What to produce:
Gather all lines in the records below that include the word "hJlin".

Stored items

● ● ● ● ● ● ●

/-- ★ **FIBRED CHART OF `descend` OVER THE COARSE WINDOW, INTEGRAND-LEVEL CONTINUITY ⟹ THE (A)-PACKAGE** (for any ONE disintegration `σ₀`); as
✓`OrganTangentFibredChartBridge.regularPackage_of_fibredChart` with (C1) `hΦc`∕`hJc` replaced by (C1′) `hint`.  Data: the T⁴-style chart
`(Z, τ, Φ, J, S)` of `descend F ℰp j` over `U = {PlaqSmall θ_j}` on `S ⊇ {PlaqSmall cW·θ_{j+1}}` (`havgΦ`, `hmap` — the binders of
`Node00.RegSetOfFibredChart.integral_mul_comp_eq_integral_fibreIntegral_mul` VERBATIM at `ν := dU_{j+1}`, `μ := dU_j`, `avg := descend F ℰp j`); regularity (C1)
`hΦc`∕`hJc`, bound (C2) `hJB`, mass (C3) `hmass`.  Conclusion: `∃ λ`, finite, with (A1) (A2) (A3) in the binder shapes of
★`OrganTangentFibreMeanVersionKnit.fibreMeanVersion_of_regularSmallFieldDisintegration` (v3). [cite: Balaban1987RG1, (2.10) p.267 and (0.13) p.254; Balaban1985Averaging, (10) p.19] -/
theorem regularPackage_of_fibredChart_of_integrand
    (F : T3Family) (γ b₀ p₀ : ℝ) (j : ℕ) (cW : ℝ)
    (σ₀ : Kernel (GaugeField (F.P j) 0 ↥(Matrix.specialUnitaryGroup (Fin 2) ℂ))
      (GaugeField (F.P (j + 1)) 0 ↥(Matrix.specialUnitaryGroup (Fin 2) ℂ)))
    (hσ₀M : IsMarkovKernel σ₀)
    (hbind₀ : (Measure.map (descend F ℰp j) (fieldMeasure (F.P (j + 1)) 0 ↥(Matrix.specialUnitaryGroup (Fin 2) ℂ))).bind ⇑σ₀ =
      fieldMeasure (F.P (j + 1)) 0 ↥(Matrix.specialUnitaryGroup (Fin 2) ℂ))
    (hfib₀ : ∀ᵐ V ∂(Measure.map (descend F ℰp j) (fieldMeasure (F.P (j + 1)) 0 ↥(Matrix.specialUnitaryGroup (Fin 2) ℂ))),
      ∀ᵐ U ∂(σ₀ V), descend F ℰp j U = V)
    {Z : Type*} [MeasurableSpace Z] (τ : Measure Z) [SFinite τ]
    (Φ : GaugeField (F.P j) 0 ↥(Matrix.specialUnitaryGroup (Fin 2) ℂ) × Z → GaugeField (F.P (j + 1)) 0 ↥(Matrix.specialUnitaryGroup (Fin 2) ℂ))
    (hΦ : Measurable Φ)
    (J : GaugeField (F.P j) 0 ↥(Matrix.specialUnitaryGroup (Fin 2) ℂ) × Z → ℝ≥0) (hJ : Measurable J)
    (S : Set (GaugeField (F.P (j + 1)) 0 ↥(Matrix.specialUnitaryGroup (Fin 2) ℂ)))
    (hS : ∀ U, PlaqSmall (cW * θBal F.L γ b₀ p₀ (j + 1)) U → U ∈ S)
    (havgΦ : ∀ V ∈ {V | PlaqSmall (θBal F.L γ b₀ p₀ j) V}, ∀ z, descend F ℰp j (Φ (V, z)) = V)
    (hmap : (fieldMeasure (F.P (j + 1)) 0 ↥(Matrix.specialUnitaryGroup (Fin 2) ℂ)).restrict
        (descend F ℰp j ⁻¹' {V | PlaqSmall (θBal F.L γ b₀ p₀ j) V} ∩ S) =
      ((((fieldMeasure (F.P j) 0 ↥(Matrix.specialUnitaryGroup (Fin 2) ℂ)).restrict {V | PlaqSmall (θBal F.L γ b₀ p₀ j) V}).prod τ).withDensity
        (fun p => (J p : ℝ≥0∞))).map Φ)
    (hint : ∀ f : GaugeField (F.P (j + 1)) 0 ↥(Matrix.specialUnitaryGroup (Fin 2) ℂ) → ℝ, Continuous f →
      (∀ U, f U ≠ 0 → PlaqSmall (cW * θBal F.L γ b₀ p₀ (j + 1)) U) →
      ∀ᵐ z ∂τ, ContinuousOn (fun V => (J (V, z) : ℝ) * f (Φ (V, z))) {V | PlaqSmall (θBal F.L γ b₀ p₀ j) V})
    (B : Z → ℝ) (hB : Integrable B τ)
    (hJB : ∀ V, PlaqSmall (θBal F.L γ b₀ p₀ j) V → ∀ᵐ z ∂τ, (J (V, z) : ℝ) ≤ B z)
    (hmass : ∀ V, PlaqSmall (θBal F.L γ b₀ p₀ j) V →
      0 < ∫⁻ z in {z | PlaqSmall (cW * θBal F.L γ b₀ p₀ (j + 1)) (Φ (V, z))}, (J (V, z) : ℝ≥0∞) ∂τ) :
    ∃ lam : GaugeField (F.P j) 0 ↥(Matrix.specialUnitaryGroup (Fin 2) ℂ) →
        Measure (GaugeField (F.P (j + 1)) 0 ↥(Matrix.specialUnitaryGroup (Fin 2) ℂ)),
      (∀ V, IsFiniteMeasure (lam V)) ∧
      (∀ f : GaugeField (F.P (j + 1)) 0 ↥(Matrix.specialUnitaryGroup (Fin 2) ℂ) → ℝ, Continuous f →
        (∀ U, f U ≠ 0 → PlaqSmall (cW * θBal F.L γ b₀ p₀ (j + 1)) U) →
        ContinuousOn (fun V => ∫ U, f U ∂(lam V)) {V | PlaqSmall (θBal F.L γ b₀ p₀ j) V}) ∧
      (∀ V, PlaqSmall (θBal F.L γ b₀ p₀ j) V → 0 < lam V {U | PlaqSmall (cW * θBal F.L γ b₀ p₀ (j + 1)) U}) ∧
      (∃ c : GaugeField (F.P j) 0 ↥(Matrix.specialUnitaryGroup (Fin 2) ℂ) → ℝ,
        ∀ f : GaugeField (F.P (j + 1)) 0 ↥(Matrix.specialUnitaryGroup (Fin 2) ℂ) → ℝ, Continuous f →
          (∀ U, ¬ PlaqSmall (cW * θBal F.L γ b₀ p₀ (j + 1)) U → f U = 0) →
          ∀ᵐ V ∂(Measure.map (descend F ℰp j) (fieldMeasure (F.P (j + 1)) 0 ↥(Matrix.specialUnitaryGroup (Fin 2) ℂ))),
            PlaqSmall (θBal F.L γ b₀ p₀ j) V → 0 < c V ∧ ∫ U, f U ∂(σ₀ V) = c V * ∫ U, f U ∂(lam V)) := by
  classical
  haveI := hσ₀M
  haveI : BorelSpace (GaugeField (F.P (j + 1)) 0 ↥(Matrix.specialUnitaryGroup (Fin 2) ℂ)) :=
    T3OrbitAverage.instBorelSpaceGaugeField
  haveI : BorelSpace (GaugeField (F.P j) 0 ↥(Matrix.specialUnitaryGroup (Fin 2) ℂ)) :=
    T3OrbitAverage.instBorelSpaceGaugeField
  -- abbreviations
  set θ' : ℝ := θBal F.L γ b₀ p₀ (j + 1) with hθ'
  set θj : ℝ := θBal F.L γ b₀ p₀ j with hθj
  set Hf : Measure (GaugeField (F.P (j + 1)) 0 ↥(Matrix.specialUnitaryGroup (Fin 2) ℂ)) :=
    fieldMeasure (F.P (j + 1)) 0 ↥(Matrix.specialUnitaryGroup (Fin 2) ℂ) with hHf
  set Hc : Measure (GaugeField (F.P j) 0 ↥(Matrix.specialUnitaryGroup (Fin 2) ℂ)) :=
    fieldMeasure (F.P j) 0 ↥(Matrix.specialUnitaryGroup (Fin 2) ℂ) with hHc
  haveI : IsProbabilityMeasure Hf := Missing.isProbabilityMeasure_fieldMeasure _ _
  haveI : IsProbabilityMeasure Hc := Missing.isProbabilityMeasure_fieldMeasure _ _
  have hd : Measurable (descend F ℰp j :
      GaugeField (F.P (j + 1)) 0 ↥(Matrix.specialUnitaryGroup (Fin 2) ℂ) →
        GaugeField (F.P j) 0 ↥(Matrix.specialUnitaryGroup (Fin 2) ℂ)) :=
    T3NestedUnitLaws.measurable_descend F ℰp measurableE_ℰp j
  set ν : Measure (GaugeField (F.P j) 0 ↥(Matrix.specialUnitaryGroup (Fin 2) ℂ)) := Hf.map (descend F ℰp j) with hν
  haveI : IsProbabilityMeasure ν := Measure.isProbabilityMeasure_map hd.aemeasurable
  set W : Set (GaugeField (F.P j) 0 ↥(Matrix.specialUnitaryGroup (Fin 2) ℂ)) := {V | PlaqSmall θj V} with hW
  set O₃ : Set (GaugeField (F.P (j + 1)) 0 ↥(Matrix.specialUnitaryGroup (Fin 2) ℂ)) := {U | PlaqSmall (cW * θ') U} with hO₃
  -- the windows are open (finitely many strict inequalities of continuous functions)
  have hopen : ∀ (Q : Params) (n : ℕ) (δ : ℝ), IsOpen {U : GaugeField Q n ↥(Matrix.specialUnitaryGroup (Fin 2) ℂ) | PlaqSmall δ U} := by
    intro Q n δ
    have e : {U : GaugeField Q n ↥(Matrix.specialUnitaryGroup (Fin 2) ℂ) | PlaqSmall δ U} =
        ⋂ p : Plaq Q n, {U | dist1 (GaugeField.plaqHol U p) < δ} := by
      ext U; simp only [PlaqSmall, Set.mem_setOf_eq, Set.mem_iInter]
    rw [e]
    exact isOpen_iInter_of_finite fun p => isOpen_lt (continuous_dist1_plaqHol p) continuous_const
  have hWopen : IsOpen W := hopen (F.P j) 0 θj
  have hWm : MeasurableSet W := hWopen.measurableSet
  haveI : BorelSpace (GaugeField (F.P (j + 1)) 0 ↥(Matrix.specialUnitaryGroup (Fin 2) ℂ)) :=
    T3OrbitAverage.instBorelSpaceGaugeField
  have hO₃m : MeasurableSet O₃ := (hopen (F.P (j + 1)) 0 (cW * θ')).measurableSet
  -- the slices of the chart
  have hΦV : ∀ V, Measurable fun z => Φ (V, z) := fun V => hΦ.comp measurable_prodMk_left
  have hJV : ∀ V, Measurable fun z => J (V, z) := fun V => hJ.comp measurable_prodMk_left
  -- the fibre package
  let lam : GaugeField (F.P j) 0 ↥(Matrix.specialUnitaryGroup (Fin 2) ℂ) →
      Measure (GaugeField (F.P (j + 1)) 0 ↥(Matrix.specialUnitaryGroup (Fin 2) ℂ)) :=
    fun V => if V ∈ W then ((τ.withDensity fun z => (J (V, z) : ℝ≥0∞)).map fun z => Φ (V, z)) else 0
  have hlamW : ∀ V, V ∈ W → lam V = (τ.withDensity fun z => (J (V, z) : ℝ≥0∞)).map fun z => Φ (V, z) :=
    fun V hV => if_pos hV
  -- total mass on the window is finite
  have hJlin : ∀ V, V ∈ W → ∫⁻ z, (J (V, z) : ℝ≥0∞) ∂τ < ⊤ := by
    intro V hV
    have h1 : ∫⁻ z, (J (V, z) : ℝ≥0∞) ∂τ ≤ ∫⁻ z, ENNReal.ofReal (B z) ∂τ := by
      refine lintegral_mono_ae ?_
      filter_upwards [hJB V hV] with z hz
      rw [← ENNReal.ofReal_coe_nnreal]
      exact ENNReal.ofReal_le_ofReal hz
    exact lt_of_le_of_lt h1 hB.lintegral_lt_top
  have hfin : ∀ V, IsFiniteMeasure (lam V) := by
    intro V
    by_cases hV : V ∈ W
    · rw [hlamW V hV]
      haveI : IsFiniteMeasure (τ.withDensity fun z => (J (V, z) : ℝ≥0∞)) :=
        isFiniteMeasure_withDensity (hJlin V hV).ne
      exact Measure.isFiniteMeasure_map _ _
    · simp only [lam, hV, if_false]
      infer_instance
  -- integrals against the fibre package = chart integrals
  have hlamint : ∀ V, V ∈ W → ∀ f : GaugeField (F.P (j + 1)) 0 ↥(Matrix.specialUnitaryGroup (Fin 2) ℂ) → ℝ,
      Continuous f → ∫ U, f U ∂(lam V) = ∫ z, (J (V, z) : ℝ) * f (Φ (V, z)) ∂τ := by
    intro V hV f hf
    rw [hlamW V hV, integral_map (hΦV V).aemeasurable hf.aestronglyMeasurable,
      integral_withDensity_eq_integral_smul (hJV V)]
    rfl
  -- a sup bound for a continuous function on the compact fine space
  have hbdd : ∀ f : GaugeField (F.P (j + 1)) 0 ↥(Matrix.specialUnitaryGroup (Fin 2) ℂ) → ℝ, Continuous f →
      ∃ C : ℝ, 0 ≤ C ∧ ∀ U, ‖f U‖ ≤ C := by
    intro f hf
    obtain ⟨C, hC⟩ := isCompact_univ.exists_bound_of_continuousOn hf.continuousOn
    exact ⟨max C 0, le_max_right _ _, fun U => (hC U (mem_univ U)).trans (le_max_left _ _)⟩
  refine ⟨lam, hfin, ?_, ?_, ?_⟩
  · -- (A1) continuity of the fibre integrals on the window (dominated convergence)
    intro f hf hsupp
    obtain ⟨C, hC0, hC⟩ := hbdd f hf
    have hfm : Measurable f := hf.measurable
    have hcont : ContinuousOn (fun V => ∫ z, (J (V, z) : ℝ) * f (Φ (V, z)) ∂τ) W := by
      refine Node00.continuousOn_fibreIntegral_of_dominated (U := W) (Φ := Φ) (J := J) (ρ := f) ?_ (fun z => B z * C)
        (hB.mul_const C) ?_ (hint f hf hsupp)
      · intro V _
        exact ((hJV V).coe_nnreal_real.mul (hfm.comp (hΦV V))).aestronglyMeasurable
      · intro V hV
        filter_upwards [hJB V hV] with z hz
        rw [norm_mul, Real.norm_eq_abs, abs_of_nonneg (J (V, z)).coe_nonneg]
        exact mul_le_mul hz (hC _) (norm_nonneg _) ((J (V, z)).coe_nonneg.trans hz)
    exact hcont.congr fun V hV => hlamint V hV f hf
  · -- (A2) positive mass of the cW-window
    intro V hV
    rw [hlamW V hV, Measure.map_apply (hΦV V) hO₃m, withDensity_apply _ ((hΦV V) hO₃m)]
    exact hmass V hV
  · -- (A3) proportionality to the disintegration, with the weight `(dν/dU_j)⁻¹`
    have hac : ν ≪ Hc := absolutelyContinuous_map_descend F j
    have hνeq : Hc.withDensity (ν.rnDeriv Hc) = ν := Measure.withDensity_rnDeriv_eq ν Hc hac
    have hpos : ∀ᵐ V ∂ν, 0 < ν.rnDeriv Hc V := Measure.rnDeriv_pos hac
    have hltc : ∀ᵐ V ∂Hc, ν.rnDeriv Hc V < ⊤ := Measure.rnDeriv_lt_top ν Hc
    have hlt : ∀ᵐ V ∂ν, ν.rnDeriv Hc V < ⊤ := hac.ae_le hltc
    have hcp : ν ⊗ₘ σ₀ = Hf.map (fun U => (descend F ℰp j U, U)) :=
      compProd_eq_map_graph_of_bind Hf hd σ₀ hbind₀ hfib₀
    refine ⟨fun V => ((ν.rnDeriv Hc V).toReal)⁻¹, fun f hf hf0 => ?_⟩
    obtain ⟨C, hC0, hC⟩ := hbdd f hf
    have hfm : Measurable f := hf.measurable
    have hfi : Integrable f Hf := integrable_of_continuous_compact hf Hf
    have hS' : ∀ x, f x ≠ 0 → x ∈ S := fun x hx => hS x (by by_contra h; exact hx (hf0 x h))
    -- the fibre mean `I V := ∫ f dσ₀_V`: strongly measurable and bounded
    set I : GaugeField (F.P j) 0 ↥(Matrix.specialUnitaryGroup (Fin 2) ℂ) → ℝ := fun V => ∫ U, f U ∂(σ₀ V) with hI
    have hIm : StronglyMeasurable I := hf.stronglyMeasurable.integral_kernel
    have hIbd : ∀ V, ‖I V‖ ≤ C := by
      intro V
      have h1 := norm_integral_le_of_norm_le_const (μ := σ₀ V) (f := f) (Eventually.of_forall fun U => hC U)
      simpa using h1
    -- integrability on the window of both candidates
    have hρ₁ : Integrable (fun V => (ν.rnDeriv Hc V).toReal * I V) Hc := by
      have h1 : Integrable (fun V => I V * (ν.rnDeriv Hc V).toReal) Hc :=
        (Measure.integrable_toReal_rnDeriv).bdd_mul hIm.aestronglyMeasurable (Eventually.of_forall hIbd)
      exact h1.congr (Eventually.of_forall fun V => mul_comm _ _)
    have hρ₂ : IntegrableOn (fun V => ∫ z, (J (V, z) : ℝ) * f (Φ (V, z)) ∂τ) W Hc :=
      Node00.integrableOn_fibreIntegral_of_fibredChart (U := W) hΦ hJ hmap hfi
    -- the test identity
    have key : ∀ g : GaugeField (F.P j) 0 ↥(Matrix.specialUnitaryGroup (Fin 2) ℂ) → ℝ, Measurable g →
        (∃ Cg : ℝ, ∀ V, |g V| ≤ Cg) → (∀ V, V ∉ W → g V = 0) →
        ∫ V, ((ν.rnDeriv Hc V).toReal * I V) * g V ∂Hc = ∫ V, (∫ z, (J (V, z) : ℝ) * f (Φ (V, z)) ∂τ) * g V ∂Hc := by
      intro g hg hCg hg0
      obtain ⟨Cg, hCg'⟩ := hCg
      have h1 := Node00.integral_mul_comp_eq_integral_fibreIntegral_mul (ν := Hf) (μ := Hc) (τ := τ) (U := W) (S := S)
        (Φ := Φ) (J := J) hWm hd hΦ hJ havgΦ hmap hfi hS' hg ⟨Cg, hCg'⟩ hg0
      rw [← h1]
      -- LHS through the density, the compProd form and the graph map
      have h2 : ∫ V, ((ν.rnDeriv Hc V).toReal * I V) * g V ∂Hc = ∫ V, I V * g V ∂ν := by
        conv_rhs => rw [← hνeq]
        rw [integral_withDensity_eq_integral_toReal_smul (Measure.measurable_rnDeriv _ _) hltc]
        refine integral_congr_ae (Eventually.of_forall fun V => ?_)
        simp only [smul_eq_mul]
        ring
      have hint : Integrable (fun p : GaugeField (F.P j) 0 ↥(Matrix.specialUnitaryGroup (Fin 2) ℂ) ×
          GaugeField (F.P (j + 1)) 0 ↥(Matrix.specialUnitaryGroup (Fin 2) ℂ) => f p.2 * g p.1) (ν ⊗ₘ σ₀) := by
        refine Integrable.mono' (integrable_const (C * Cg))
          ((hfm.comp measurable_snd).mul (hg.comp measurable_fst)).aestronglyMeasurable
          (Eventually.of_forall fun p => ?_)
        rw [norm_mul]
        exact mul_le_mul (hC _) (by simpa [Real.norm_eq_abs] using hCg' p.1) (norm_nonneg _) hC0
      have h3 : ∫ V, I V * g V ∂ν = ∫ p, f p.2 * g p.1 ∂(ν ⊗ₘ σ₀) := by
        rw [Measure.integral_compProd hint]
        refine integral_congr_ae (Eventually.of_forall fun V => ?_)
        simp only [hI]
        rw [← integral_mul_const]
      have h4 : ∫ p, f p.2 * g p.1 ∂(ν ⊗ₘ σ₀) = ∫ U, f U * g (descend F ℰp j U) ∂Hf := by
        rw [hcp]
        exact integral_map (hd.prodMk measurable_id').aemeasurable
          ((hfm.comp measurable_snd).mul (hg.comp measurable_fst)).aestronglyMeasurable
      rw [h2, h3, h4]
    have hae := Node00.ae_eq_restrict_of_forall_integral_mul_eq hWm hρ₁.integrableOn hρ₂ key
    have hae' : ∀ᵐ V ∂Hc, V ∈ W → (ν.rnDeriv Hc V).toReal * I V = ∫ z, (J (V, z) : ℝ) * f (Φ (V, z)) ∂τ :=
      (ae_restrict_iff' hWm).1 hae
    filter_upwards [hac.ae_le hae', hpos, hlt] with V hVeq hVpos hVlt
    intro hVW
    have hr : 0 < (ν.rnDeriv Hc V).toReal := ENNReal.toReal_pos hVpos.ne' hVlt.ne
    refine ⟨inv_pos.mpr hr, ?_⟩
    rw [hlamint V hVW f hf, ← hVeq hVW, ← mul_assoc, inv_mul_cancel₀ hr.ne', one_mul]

● ● ● ● ● ● ●

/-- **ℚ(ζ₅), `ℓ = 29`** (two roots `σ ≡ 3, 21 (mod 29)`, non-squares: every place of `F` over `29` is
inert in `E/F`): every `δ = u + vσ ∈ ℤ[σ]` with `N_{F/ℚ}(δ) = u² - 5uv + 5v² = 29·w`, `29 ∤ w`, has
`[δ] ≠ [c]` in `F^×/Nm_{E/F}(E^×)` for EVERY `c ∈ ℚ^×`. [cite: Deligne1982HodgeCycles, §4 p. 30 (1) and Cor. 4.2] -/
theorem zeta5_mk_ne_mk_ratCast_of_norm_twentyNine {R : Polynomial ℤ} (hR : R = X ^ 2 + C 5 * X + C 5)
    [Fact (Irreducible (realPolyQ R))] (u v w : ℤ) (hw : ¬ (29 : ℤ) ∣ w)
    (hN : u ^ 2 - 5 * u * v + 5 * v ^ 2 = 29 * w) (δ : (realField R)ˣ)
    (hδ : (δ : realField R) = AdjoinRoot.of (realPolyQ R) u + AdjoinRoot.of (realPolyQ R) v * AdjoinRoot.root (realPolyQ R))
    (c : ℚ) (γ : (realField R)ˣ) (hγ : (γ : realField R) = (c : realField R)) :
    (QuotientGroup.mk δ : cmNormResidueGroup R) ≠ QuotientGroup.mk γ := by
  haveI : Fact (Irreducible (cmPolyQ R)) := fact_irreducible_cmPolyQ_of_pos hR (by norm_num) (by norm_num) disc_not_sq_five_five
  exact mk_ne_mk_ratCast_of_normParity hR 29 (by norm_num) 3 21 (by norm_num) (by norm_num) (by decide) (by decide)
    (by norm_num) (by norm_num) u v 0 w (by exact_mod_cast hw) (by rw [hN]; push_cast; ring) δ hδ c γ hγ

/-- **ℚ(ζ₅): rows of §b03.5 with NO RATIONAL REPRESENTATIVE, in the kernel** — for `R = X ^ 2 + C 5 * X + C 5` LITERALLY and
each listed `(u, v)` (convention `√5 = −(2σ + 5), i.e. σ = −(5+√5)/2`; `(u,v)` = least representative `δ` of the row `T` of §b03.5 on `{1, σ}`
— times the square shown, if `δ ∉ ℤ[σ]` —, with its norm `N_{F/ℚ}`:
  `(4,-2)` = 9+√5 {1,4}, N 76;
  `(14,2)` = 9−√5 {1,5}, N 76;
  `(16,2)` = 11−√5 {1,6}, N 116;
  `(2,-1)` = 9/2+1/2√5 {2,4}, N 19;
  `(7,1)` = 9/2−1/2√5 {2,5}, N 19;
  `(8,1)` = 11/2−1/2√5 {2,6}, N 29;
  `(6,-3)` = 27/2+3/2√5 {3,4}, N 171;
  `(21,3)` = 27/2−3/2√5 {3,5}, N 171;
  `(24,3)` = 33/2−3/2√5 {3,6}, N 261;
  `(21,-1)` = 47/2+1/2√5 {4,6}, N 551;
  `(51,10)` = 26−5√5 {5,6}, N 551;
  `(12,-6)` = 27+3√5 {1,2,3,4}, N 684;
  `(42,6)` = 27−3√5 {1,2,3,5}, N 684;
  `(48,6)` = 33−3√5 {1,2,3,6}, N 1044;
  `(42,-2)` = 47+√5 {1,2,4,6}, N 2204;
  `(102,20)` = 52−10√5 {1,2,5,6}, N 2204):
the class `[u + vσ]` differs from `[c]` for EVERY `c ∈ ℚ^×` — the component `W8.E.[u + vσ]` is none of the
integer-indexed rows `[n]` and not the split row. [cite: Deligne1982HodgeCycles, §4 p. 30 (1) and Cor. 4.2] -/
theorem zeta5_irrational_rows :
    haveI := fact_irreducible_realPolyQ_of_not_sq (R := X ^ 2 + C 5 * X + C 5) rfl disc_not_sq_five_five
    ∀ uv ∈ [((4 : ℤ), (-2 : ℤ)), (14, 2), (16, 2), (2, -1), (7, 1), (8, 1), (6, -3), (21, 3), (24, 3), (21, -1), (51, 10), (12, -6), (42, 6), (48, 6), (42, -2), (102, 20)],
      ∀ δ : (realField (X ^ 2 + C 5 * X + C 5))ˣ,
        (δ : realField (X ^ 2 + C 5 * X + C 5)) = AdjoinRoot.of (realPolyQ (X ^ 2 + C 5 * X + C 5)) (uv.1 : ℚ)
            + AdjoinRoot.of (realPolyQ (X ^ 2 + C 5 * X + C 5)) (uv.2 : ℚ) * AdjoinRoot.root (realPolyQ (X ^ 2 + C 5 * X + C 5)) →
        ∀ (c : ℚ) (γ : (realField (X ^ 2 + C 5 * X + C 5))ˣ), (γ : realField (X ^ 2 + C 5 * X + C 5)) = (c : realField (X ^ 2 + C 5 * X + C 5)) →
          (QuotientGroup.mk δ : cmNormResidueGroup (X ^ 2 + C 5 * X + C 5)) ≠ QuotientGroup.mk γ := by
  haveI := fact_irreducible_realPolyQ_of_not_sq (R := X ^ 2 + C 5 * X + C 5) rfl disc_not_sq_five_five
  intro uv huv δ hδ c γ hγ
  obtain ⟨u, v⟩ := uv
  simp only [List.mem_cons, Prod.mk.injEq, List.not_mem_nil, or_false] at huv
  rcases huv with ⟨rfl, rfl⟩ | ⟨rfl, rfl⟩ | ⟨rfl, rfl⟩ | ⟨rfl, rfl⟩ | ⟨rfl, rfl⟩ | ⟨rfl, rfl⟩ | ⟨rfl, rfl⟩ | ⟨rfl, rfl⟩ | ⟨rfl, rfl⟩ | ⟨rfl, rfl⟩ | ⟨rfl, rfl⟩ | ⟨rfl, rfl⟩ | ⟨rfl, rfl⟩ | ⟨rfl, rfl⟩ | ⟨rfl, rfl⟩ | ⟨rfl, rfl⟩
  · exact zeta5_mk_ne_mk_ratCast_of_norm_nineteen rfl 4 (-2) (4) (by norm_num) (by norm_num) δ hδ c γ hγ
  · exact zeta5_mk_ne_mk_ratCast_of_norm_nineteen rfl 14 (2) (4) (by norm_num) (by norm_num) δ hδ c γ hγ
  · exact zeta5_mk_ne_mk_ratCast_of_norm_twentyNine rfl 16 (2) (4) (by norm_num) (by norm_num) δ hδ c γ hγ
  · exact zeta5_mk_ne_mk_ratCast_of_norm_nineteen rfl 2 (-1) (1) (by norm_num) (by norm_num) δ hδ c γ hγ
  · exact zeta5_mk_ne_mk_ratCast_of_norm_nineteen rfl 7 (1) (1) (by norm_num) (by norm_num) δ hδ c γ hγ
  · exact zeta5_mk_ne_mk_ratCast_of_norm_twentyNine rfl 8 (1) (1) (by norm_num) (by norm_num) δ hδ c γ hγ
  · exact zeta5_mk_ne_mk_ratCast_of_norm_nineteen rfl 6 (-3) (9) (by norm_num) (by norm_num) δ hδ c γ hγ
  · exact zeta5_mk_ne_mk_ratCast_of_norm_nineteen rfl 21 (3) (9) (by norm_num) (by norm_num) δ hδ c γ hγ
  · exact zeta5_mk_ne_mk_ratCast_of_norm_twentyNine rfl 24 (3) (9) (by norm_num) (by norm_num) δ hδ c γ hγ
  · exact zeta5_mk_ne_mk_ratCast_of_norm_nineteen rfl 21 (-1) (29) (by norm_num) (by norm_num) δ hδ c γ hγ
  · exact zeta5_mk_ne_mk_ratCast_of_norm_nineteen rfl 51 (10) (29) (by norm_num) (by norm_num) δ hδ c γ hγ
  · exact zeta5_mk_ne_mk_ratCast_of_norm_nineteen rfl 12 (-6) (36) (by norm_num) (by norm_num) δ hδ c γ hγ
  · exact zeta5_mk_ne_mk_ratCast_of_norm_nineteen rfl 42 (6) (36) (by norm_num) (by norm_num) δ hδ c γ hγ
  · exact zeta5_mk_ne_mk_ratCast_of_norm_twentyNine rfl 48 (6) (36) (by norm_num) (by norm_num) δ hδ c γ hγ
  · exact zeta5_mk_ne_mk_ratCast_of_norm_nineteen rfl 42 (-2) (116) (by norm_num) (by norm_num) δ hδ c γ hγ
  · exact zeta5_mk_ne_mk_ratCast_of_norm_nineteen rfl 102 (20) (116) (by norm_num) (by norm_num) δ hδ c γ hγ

● ● ● ● ● ● ●

Final answer:
  have hJlin : ∀ V, V ∈ W → ∫⁻ z, (J (V, z) : ℝ≥0∞) ∂τ < ⊤ := by
        isFiniteMeasure_withDensity (hJlin V hV).ne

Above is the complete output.